AIM OF THE TASK: Work through the entries that follow and state how many lines contain the word "Literature". Only the number is wanted.

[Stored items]
+ + + + +

import Summits.FinalStateConjecture.FinalStateConjecture.Theorems.EIHFluxBalanceInertialRecessionChargeKinematicsRunPrep
import Summits.FinalStateConjecture.FinalStateConjecture.Theorems.EIHFluxBalanceInertialRecessionChargeKinematicsClusterAlgebra

/-!
# Route EIHFluxBalance — `InertialRecession`, line `old-light-leaves-the-cone`: charge kinematics, XXIX (general N: re-clustering, linear separation, level arithmetic)
Helper file for the crux `stmt-FinalStateConjecture-10166`, second line lead, endgame stub
`stub_expandingChargeKinematics` (S4) FOR GENERAL `N`. Re-clustering at a trigger (`recluster`), linear separation of frozen classes (`linear_separation_of_frozen`),
and the level / key / budget arithmetic (`level_smallness`, `key_smallness`, `flyby_const_mono`, `budget_mono`).
Mathlib-only real analysis over the stub's verbatim hypotheses ([folklore]); the abstract charge `P` is adversarial.
-/
set_option linter.dupNamespace false

noncomputable section

open Filter Set Metric Real
open scoped Topology

namespace Summit.FinalStateConjecture.FinalStateConjecture.Theorems.ChargeKinematics

open Literature.Geometry.Lorentzian

/-! ## Ladder lemmas -/

section RunLadder

open MeasureTheory intervalIntegral

variable {N : ℕ} {M : Fin N → ℝ} {ξ v : Fin N → ℝ → E3} {κ : ℝ} {P : ℝ → E3 → ℝ → Fin 4 → ℝ}

/-- **Re-clustering at a trigger.** Given labels `cl` on `A` whose different classes are `≥ θ_s ρ^K` apart
(in `w`), and a same-class pair at distance `≥ θ_s ρ^K`, the gap clustering of `exists_gap_scale` one
ladder down yields labels `cl'` with intra `< θ_s ρ^j`, inter `≥ θ_s ρ^{j+1}` (`j < K`) and strictly
more classes. [folklore] -/
theorem recluster {N : ℕ} (A : Finset (Fin N)) (w : Fin N → E3) (cl : Fin N → ℕ) {θs ρ : ℝ}
    (hθs : 0 < θs) (hρ : 2 ≤ ρ) {K : ℕ} (hK : A.card ^ 2 < K)
    (hinter : ∀ i ∈ A, ∀ i' ∈ A, cl i ≠ cl i' → θs * ρ ^ K ≤ ‖w i - w i'‖)
    {i₀ j₀ : Fin N} (hi₀ : i₀ ∈ A) (hj₀ : j₀ ∈ A) (hcl₀ : cl i₀ = cl j₀)
    (hfar₀ : θs * ρ ^ K ≤ ‖w i₀ - w j₀‖) :
    ∃ (cl' : Fin N → ℕ) (j : Fin K),
      (∀ i ∈ A, ∀ i' ∈ A, cl' i = cl' i' → ‖w i - w i'‖ < θs * ρ ^ (j : ℕ)) ∧
      (∀ i ∈ A, ∀ i' ∈ A, cl' i ≠ cl' i' → θs * ρ ^ ((j : ℕ) + 1) ≤ ‖w i - w i'‖) ∧
      (A.image cl).card + 1 ≤ (A.image cl').card := by
  classical
  obtain ⟨j, hdich, htrans⟩ := exists_gap_scale A w hθs hρ hK
  set t : ℝ := θs * ρ ^ (j : ℕ) with htdef
  have hρ1 : (1 : ℝ) ≤ ρ := by linarith
  -- the ladder value is below the old inter-class bound
  have htK : θs * ρ ^ ((j : ℕ) + 1) ≤ θs * ρ ^ K :=
    mul_le_mul_of_nonneg_left (pow_le_pow_right₀ hρ1 j.2) hθs.le
  have htt : t ≤ θs * ρ ^ ((j : ℕ) + 1) := by
    simp only [htdef]
    exact mul_le_mul_of_nonneg_left (pow_le_pow_right₀ hρ1 (Nat.le_succ _)) hθs.le
  -- the relation and its classes
  have hrefl : ∀ i, ‖w i - w i‖ < t := fun i ↦ by simp only [sub_self, norm_zero, htdef]; positivity
  have hsymm : ∀ i i', ‖w i - w i'‖ < t → ‖w i' - w i‖ < t := fun i i' h ↦ by rwa [norm_sub_rev]
  have hne : ∀ i ∈ A, (A.filter fun i' ↦ ‖w i - w i'‖ < t).Nonempty := fun i hi ↦
    ⟨i, Finset.mem_filter.mpr ⟨hi, hrefl i⟩⟩
  obtain ⟨cl', hcl'⟩ : ∃ f : Fin N → ℕ, ∀ i (hi : i ∈ A),
      f i = ((A.filter fun i' ↦ ‖w i - w i'‖ < t).min' (hne i hi) : ℕ) := by
    refine ⟨fun i ↦ if hi : i ∈ A then ((A.filter fun i' ↦ ‖w i - w i'‖ < t).min' (hne i hi) : ℕ) else 0,
      fun i hi ↦ by simp [hi]⟩
  -- `cl' i = cl' i'` iff related
  have hclass_eq : ∀ i ∈ A, ∀ i' ∈ A, ‖w i - w i'‖ < t →
      (A.filter fun l ↦ ‖w i - w l‖ < t) = (A.filter fun l ↦ ‖w i' - w l‖ < t) := by
    intro i hi i' hi' h
    ext l
    simp only [Finset.mem_filter, and_congr_right_iff]
    intro hl
    exact ⟨fun h' ↦ htrans i' hi' i hi l hl (hsymm i i' h) h', fun h' ↦ htrans i hi i' hi' l hl h h'⟩
  have hiff : ∀ i ∈ A, ∀ i' ∈ A, (cl' i = cl' i' ↔ ‖w i - w i'‖ < t) := by
    intro i hi i' hi'
    constructor
    · intro h
      rw [hcl' i hi, hcl' i' hi'] at h
      have h' := Fin.ext h
      -- the common minimum is related to both
      have hm1 : (A.filter fun l ↦ ‖w i - w l‖ < t).min' (hne i hi) ∈ A.filter fun l ↦ ‖w i - w l‖ < t :=
        Finset.min'_mem _ _
      have hm2 : (A.filter fun l ↦ ‖w i - w l‖ < t).min' (hne i hi) ∈ A.filter fun l ↦ ‖w i' - w l‖ < t := by
        rw [h']; exact Finset.min'_mem _ _
      obtain ⟨hmA, hm1'⟩ := Finset.mem_filter.mp hm1
      obtain ⟨-, hm2'⟩ := Finset.mem_filter.mp hm2
      exact htrans i hi _ hmA i' hi' hm1' (hsymm i' _ hm2')
    · intro h
      simp only [hcl' i hi, hcl' i' hi', hclass_eq i hi i' hi' h]
  refine ⟨cl', j, fun i hi i' hi' h ↦ (hiff i hi i' hi').mp h, fun i hi i' hi' h ↦ ?_, ?_⟩
  · rcases hdich i hi i' hi' with h' | h'
    · exact absurd ((hiff i hi i' hi').mpr h') h
    · exact h'
  · -- `cl` factors through `cl'` and the trigger pair separates
    have hrefine : ∀ i ∈ A, ∀ i' ∈ A, cl' i = cl' i' → cl i = cl i' := by
      intro i hi i' hi' h
      by_contra hne'
      have h1 := hinter i hi i' hi' hne'
      have h2 := (hiff i hi i' hi').mp h
      linarith [htt.trans htK]
    -- a section `rep` of `cl'` on `A.image cl'`
    have hrep : ∀ c ∈ A.image cl', ∃ i ∈ A, cl' i = c := fun c hc ↦ by
      simpa [Finset.mem_image] using hc
    haveI : Nonempty (Fin N) := ⟨i₀⟩
    choose! rep hrepA hrepcl using hrep
    have himage : A.image cl = (A.image cl').image (fun c ↦ cl (rep c)) := by
      ext x
      simp only [Finset.mem_image]
      constructor
      · rintro ⟨i, hi, rfl⟩
        refine ⟨cl' i, ⟨i, hi, rfl⟩, ?_⟩
        have hc : cl' i ∈ A.image cl' := Finset.mem_image_of_mem _ hi
        exact hrefine _ (hrepA _ hc) i hi (hrepcl _ hc)
      · rintro ⟨c, ⟨i, hi, rfl⟩, rfl⟩
        have hc : cl' i ∈ A.image cl' := Finset.mem_image_of_mem _ hi
        exact ⟨rep (cl' i), hrepA _ hc, rfl⟩
    have hnotinj : ¬ Set.InjOn (fun c ↦ cl (rep c)) (A.image cl' : Set ℕ) := by
      intro hinj
      have hc₁ : cl' i₀ ∈ A.image cl' := Finset.mem_image_of_mem _ hi₀
      have hc₂ : cl' j₀ ∈ A.image cl' := Finset.mem_image_of_mem _ hj₀
      have heq : cl (rep (cl' i₀)) = cl (rep (cl' j₀)) := by
        rw [hrefine _ (hrepA _ hc₁) i₀ hi₀ (hrepcl _ hc₁), hrefine _ (hrepA _ hc₂) j₀ hj₀ (hrepcl _ hc₂)]
        exact hcl₀
      have hsame : cl' i₀ = cl' j₀ := hinj hc₁ hc₂ heq
      have hlt := (hiff i₀ hi₀ j₀ hj₀).mp hsame
      linarith [htt.trans htK]
    have hle : ((A.image cl').image (fun c ↦ cl (rep c))).card ≤ (A.image cl').card := Finset.card_image_le
    have hne' : ((A.image cl').image (fun c ↦ cl (rep c))).card ≠ (A.image cl').card := fun h ↦
      hnotinj (Finset.card_image_iff.mp h)
    rw [himage]
    omega

/-- **Frozen classes separate linearly.** If from `t₁` on every velocity stays within `ρT₁/16` of its value
at `t₁`, the slaving defect is `≤ T₁/2`, and two holes had relative velocity `≥ ρT₁` at `t₁` (`ρ ≥ 16`),
then eventually `‖ξ_i(s) − ξ_j(s)‖ ≥ (ρT₁/4)·s`. [folklore] -/
theorem linear_separation_of_frozen (hd : ∀ i, Differentiable ℝ (ξ i)) {t₁ T₁ ρ : ℝ} (hρ : 16 ≤ ρ)
    (hT₁ : 0 < T₁) (hσ : ∀ i s, t₁ ≤ s → ‖deriv (ξ i) s - v i s‖ ≤ T₁ / 2) {i j : Fin N}
    (hbig : ρ * T₁ ≤ ‖v j t₁ - v i t₁‖)
    (hfi : ∀ s, t₁ ≤ s → ‖v i s - v i t₁‖ ≤ ρ * T₁ / 16) (hfj : ∀ s, t₁ ≤ s → ‖v j s - v j t₁‖ ≤ ρ * T₁ / 16) :
    ∀ᶠ s in atTop, ρ * T₁ / 4 * s ≤ ‖ξ i s - ξ j s‖ := by
  have hρT : 0 < ρ * T₁ := by positivity
  have hne : v j t₁ - v i t₁ ≠ 0 := by
    intro h0; rw [h0, norm_zero] at hbig; linarith
  obtain ⟨hu1, hur⟩ := unit_smul_facts hne
  set u : E3 := ‖v j t₁ - v i t₁‖⁻¹ • (v j t₁ - v i t₁) with hudef
  -- the certified coordinate and its rate
  have hφd : ∀ s, HasDerivAt (fun s ↦ @inner ℝ E3 _ u (ξ j s - ξ i s))
      (@inner ℝ E3 _ u (deriv (ξ j) s - deriv (ξ i) s)) s := fun s ↦ hasDerivAt_inner_sub (hd j) (hd i) u s
  have hrate : ∀ s, t₁ ≤ s → ρ * T₁ / 2 ≤ @inner ℝ E3 _ u (deriv (ξ j) s - deriv (ξ i) s) := by
    intro s hs
    have key := certify_rate (db := deriv (ξ j) s) (dx := deriv (ξ i) s) hu1 hur hbig (hfj s hs) (hfi s hs)
      (hσ j s hs) (hσ i s hs)
    nlinarith
  -- growth by the mean value theorem
  have hgrow : ∀ s, t₁ ≤ s → @inner ℝ E3 _ u (ξ j t₁ - ξ i t₁) + ρ * T₁ / 2 * (s - t₁) ≤
      @inner ℝ E3 _ u (ξ j s - ξ i s) := by
    intro s hs
    have hcont : ContinuousOn (fun s ↦ @inner ℝ E3 _ u (ξ j s - ξ i s)) (Set.Icc t₁ s) :=
      fun x _ ↦ (hφd x).continuousAt.continuousWithinAt
    have hdiff : DifferentiableOn ℝ (fun s ↦ @inner ℝ E3 _ u (ξ j s - ξ i s)) (interior (Set.Icc t₁ s)) :=
      fun x _ ↦ (hφd x).differentiableAt.differentiableWithinAt
    have hge : ∀ x ∈ interior (Set.Icc t₁ s),
        ρ * T₁ / 2 ≤ deriv (fun s ↦ @inner ℝ E3 _ u (ξ j s - ξ i s)) x := by
      intro x hx
      rw [interior_Icc] at hx
      rw [(hφd x).deriv]
      exact hrate x hx.1.le
    have := (convex_Icc t₁ s).mul_sub_le_image_sub_of_le_deriv hcont hdiff hge
      t₁ ⟨le_rfl, hs⟩ s ⟨hs, le_rfl⟩ hs
    linarith
  -- the initial value is at least `-d₁`
  have hinit : -‖ξ j t₁ - ξ i t₁‖ ≤ @inner ℝ E3 _ u (ξ j t₁ - ξ i t₁) := by
    have := abs_inner_le_norm_of_unit (w := ξ j t₁ - ξ i t₁) hu1
    rw [abs_le] at this; exact this.1
  refine eventually_atTop.mpr ⟨max t₁ (2 * t₁ + 4 * ‖ξ j t₁ - ξ i t₁‖ / (ρ * T₁)), fun s hs ↦ ?_⟩
  have hs1 : t₁ ≤ s := (le_max_left _ _).trans hs
  have hs2 : 2 * t₁ + 4 * ‖ξ j t₁ - ξ i t₁‖ / (ρ * T₁) ≤ s := (le_max_right _ _).trans hs
  have hCS : @inner ℝ E3 _ u (ξ j s - ξ i s) ≤ ‖ξ i s - ξ j s‖ := by
    have := abs_inner_le_norm_of_unit (w := ξ j s - ξ i s) hu1
    rw [abs_le, norm_sub_rev] at this; exact this.2
  have h1 := hgrow s hs1
  -- `(ρT₁/2)(s - t₁) - d₁ ≥ (ρT₁/4)s`
  have h2 : ρ * T₁ / 4 * s ≤ ρ * T₁ / 2 * (s - t₁) - ‖ξ j t₁ - ξ i t₁‖ := by
    have h3 : 4 * ‖ξ j t₁ - ξ i t₁‖ / (ρ * T₁) * (ρ * T₁) = 4 * ‖ξ j t₁ - ξ i t₁‖ := by
      field_simp
    have h4 : (2 * t₁ + 4 * ‖ξ j t₁ - ξ i t₁‖ / (ρ * T₁)) * (ρ * T₁) ≤ s * (ρ * T₁) :=
      mul_le_mul_of_nonneg_right hs2 hρT.le
    rw [add_mul, h3] at h4
    nlinarith
  linarith

/-- Level smallness (pure arithmetic): from the budget bound at the base tail to the RUN-step smallness
at a later tail. [folklore] -/
theorem level_smallness {PN Cw N1 F tl₀ tl₁ ε Ma ρ T : ℝ} (hPN : 1 ≤ PN) (hCw : 0 ≤ Cw) (hN1 : 0 ≤ N1)
    (hMa : 0 < Ma) (htl : tl₀ ≤ tl₁) (hρ : 128 * PN ≤ ρ) (hT : 0 ≤ T)
    (hb : PN * (4 * (Cw * (N1 * (F + tl₁)) + 3 * ε) / Ma) < ρ * T / 32) :
    PN * (4 * (Cw * (N1 * (F + tl₀)) + 3 * ε) / Ma + 2 * (2 * T)) < ρ * T / 16 := by
  have h1 : Cw * (N1 * (F + tl₀)) ≤ Cw * (N1 * (F + tl₁)) :=
    mul_le_mul_of_nonneg_left (mul_le_mul_of_nonneg_left (by linarith) hN1) hCw
  have h2 : 4 * (Cw * (N1 * (F + tl₀)) + 3 * ε) / Ma ≤ 4 * (Cw * (N1 * (F + tl₁)) + 3 * ε) / Ma :=
    div_le_div_of_nonneg_right (by linarith) hMa.le
  have h3 : PN * (4 * (Cw * (N1 * (F + tl₀)) + 3 * ε) / Ma) ≤ PN * (4 * (Cw * (N1 * (F + tl₁)) + 3 * ε) / Ma) :=
    mul_le_mul_of_nonneg_left h2 (by linarith)
  have h4 : PN * (2 * (2 * T)) ≤ ρ * T / 32 := by
    have := mul_le_mul_of_nonneg_right hρ hT
    nlinarith
  rw [mul_add]
  linarith

/-- Key smallness from three quarter-bounds (pure arithmetic). [folklore] -/
theorem key_smallness {PN Cw N1 F τt ε Mmin X : ℝ} (hX : 0 < X)
    (hF : PN * (4 * (Cw * (N1 * F))) / Mmin < X / 4) (hτ : PN * (4 * (Cw * (N1 * τt))) / Mmin ≤ X / 4)
    (hε : PN * (4 * (3 * ε)) / Mmin ≤ X / 4) :
    PN * (4 * (Cw * (N1 * (F + τt)) + 3 * ε) / Mmin) < X := by
  have : PN * (4 * (Cw * (N1 * (F + τt)) + 3 * ε) / Mmin) =
      (PN * (4 * (Cw * (N1 * F))) + PN * (4 * (Cw * (N1 * τt))) + PN * (4 * (3 * ε))) / Mmin := by
    ring
  rw [this, add_div, add_div]
  linarith

/-- Monotonicity of the fly-by constant in the rate. [folklore] -/
theorem flyby_const_mono {B c g₁ g₂ : ℝ} (hB : 0 < B) (hc : 0 < c) (hg₁ : 0 < g₁) (hg : g₁ ≤ g₂) :
    9 * (2 * 2 * B ^ (1 - 2 : ℝ) / ((2 - 1) * (3 * g₂ / c))) +
      (3 : ℝ) ^ (7 / 4 : ℝ) * (2 * (7 / 4) * B ^ (1 - 7 / 4 : ℝ) / ((7 / 4 - 1) * (3 * g₂ / c))) ≤
    9 * (2 * 2 * B ^ (1 - 2 : ℝ) / ((2 - 1) * (3 * g₁ / c))) +
      (3 : ℝ) ^ (7 / 4 : ℝ) * (2 * (7 / 4) * B ^ (1 - 7 / 4 : ℝ) / ((7 / 4 - 1) * (3 * g₁ / c))) := by
  have h1 : (2 - 1) * (3 * g₁ / c) ≤ (2 - 1) * (3 * g₂ / c) := by
    apply mul_le_mul_of_nonneg_left _ (by norm_num)
    exact div_le_div_of_nonneg_right (by linarith) hc.le
  have h2 : (7 / 4 - 1) * (3 * g₁ / c) ≤ (7 / 4 - 1) * (3 * g₂ / c) := by
    apply mul_le_mul_of_nonneg_left _ (by norm_num)
    exact div_le_div_of_nonneg_right (by linarith) hc.le
  have hp1 : 0 < (2 - 1) * (3 * g₁ / c) := by positivity
  have hp2 : 0 < (7 / 4 - 1) * (3 * g₁ / c) := by norm_num; positivity
  refine add_le_add ?_ ?_
  · refine mul_le_mul_of_nonneg_left ?_ (by norm_num)
    exact div_le_div_of_nonneg_left (by positivity) hp1 h1
  · refine mul_le_mul_of_nonneg_left ?_ (by positivity)
    exact div_le_div_of_nonneg_left (by positivity) hp2 h2

/-- Monotonicity of the level budget in its data (pure arithmetic). [folklore] -/
theorem budget_mono {PN Cw N1 F₁ F₂ tl τt ε Ma Mmin : ℝ} (hPN : 0 ≤ PN) (hCw : 0 ≤ Cw) (hN1 : 0 ≤ N1)
    (hε : 0 ≤ ε) (hF : F₁ ≤ F₂) (hF₁ : 0 ≤ F₁) (htl : tl ≤ τt) (htl0 : 0 ≤ tl) (hMmin : 0 < Mmin)
    (hMa : Mmin ≤ Ma) :
    PN * (4 * (Cw * (N1 * (F₁ + tl)) + 3 * ε) / Ma) ≤ PN * (4 * (Cw * (N1 * (F₂ + τt)) + 3 * ε) / Mmin) := by
  refine mul_le_mul_of_nonneg_left ?_ hPN
  have hnum : 0 ≤ 4 * (Cw * (N1 * (F₁ + tl)) + 3 * ε) := by positivity
  calc 4 * (Cw * (N1 * (F₁ + tl)) + 3 * ε) / Ma ≤ 4 * (Cw * (N1 * (F₁ + tl)) + 3 * ε) / Mmin :=
        div_le_div_of_nonneg_left hnum hMmin hMa
    _ ≤ 4 * (Cw * (N1 * (F₂ + τt)) + 3 * ε) / Mmin := by
        refine div_le_div_of_nonneg_right ?_ hMmin.le
        have : Cw * (N1 * (F₁ + tl)) ≤ Cw * (N1 * (F₂ + τt)) :=
          mul_le_mul_of_nonneg_left (mul_le_mul_of_nonneg_left (by linarith) hN1) hCw
        linarith

end RunLadder

end Summit.FinalStateConjecture.FinalStateConjecture.Theorems.ChargeKinematics

namespace Summit.FinalStateConjecture.FinalStateConjecture.Theorems

/-- REGISTERED STUB `recluster` of the crux item stmt-FinalStateConjecture-10166 (second line lead, line
`old-light-leaves-the-cone`, S4): the registered signature verbatim, by `ChargeKinematics.recluster`. [folklore] -/
theorem recluster : open Literature.Geometry.Lorentzian Filter Topology MeasureTheory intervalIntegral in ∀ {N : ℕ} (A : Finset (Fin N)) (w : Fin N → E3) (cl : Fin N → ℕ) {θs ρ : ℝ} (hθs : 0 < θs) (hρ : 2 ≤ ρ) {K : ℕ} (hK : A.card ^ 2 < K) (hinter : ∀ i ∈ A, ∀ i' ∈ A, cl i ≠ cl i' → θs * ρ ^ K ≤ ‖w i - w i'‖) {i₀ j₀ : Fin N} (hi₀ : i₀ ∈ A) (hj₀ : j₀ ∈ A) (hcl₀ : cl i₀ = cl j₀) (hfar₀ : θs * ρ ^ K ≤ ‖w i₀ - w j₀‖), ∃ (cl' : Fin N → ℕ) (j : Fin K), (∀ i ∈ A, ∀ i' ∈ A, cl' i = cl' i' → ‖w i - w i'‖ < θs * ρ ^ (j : ℕ)) ∧ (∀ i ∈ A, ∀ i' ∈ A, cl' i ≠ cl' i' → θs * ρ ^ ((j : ℕ) + 1) ≤ ‖w i - w i'‖) ∧ (A.image cl).card + 1 ≤ (A.image cl').card :=
  @ChargeKinematics.recluster

end Summit.FinalStateConjecture.FinalStateConjecture.Theorems

end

+ + + + +

EXERCISE OUTPUT: 2